### How to complete this task
Give back, word for word, every line from the one containing "is a regular" to the end of the listing, and nothing more.

### Provided entries
/-! #### Morse indices at `(±2, 0, 0)` (Sylvester) -/

/-- The quadratic form of the Hessian at an axis point is a weighted sum of squares. [folklore] -/
theorem equivalent_weightedSumSquares_axisPt (x : ℝ) :
    QuadraticMap.Equivalent (mhessian (𝓡 3) fn (axisPt x)).toQuadraticMap
      (QuadraticMap.weightedSumSquares ℝ
        ![E (axisPt x) * w0 x, E (axisPt x) * w1 x, E (axisPt x) * 32]) := by
  refine ⟨{ toLinearEquiv := (WithLp.linearEquiv 2 ℝ (Fin 3 → ℝ)), map_app' := fun v => ?_ }⟩
  rw [QuadraticMap.weightedSumSquares_apply, LinearMap.BilinMap.toQuadraticMap_apply,
    mhessian_axisPt]
  simp [Fin.sum_univ_three, smul_eq_mul]
  ring

/-- The Morse index at an axis critical point is the number of negative weights. [folklore] -/
theorem morseIndex_axisPt (x : ℝ) :
    morseIndex (𝓡 3) fn (axisPt x) =
      {i : Fin 3 | (![E (axisPt x) * w0 x, E (axisPt x) * w1 x, E (axisPt x) * 32] : Fin 3 → ℝ) i
        < 0}.ncard := by
  unfold morseIndex
  exact QuadraticForm.sigNeg_of_equiv_weightedSumSquares (equivalent_weightedSumSquares_axisPt x)

/-- **The critical point `(2, 0, 0)` is a minimum (index `0`).** [folklore] -/
theorem morseIndex_axisPt_two : morseIndex (𝓡 3) fn (axisPt 2) = 0 := by
  rw [morseIndex_axisPt]
  have hE := E_pos (axisPt 2)
  have : {i : Fin 3 | (![E (axisPt 2) * w0 2, E (axisPt 2) * w1 2, E (axisPt 2) * 32] :
      Fin 3 → ℝ) i < 0} = ∅ := by
    ext i
    fin_cases i
    · simp [w0_two]; positivity
    · simp [w1_two]; positivity
    · simp; positivity
  rw [this, ncard_empty]

/-- **The critical point `(-2, 0, 0)` is a saddle of index `1`.** [folklore] -/
theorem morseIndex_axisPt_neg_two : morseIndex (𝓡 3) fn (axisPt (-2)) = 1 := by
  rw [morseIndex_axisPt]
  have hE := E_pos (axisPt (-2))
  have : {i : Fin 3 | (![E (axisPt (-2)) * w0 (-2), E (axisPt (-2)) * w1 (-2),
      E (axisPt (-2)) * 32] : Fin 3 → ℝ) i < 0} = {1} := by
    ext i
    fin_cases i
    · simp [w0_neg_two]; positivity
    · simp [w1_neg_two]; linarith
    · simp; positivity
  rw [this, ncard_singleton]

/-! #### Values of `f` and the regular level `0` -/

/-- `f` on the axis. [folklore] -/
theorem fn_axisPt (x : ℝ) : fn (axisPt x) = ((x ^ 2 - 4) ^ 2 - 1) * E (axisPt x) := by
  rw [fn, G_axis]

/-- `f(2, 0, 0) < 0`. [folklore] -/
theorem fn_axisPt_two_neg : fn (axisPt 2) < 0 := by
  rw [fn_axisPt]; have := E_pos (axisPt 2); nlinarith

/-- `f(-2, 0, 0) < 0`. [folklore] -/
theorem fn_axisPt_neg_two_neg : fn (axisPt (-2)) < 0 := by
  rw [fn_axisPt]; have := E_pos (axisPt (-2)); nlinarith

/-- At the other critical points (roots of `Q`, which are positive) `f > 0`. [folklore] -/
theorem fn_axisPt_pos_of_Q {x : ℝ} (hQ : Q x = 0) : 0 < fn (axisPt x) := by
  rw [fn_axisPt]
  have hx := pos_of_Q hQ
  have hG : (x ^ 2 - 4) ^ 2 - 1 = 256 * x / 3 := by simp only [Q] at hQ; linarith
  rw [hG]
  exact mul_pos (by positivity) (E_pos _)

/-- A critical point has `f ≠ 0`; indeed `f < 0` at `(±2,0,0)` and `f > 0` at the others.
[folklore] -/
theorem fn_ne_zero_of_isMCriticalPt {p : 𝔼 3} (hp : IsMCriticalPt (𝓡 3) fn p) : fn p ≠ 0 := by
  obtain ⟨x, rfl, hx | hx⟩ := exists_eq_axisPt_of_isMCriticalPt hp
  · have hx' : x = 2 ∨ x = -2 := by
      have : (x - 2) * (x + 2) = 0 := by nlinarith
      rcases mul_eq_zero.1 this with h | h
      · left; linarith
      · right; linarith
    rcases hx' with rfl | rfl
    · exact fn_axisPt_two_neg.ne
    · exact fn_axisPt_neg_two_neg.ne
  · exact (fn_axisPt_pos_of_Q hx).ne'

/-- **`0` is a regular level of `f`.** [folklore] -/
theorem isRegularLevel_fn : IsRegularLevel (𝓡 3) fn 0 :=
  isMorse_fn.isRegularLevel fun _ hz => fn_ne_zero_of_isMCriticalPt hz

### Result
/-- **`0` is a regular level of `f`.** [folklore] -/
theorem isRegularLevel_fn : IsRegularLevel (𝓡 3) fn 0 :=
  isMorse_fn.isRegularLevel fun _ hz => fn_ne_zero_of_isMCriticalPt hz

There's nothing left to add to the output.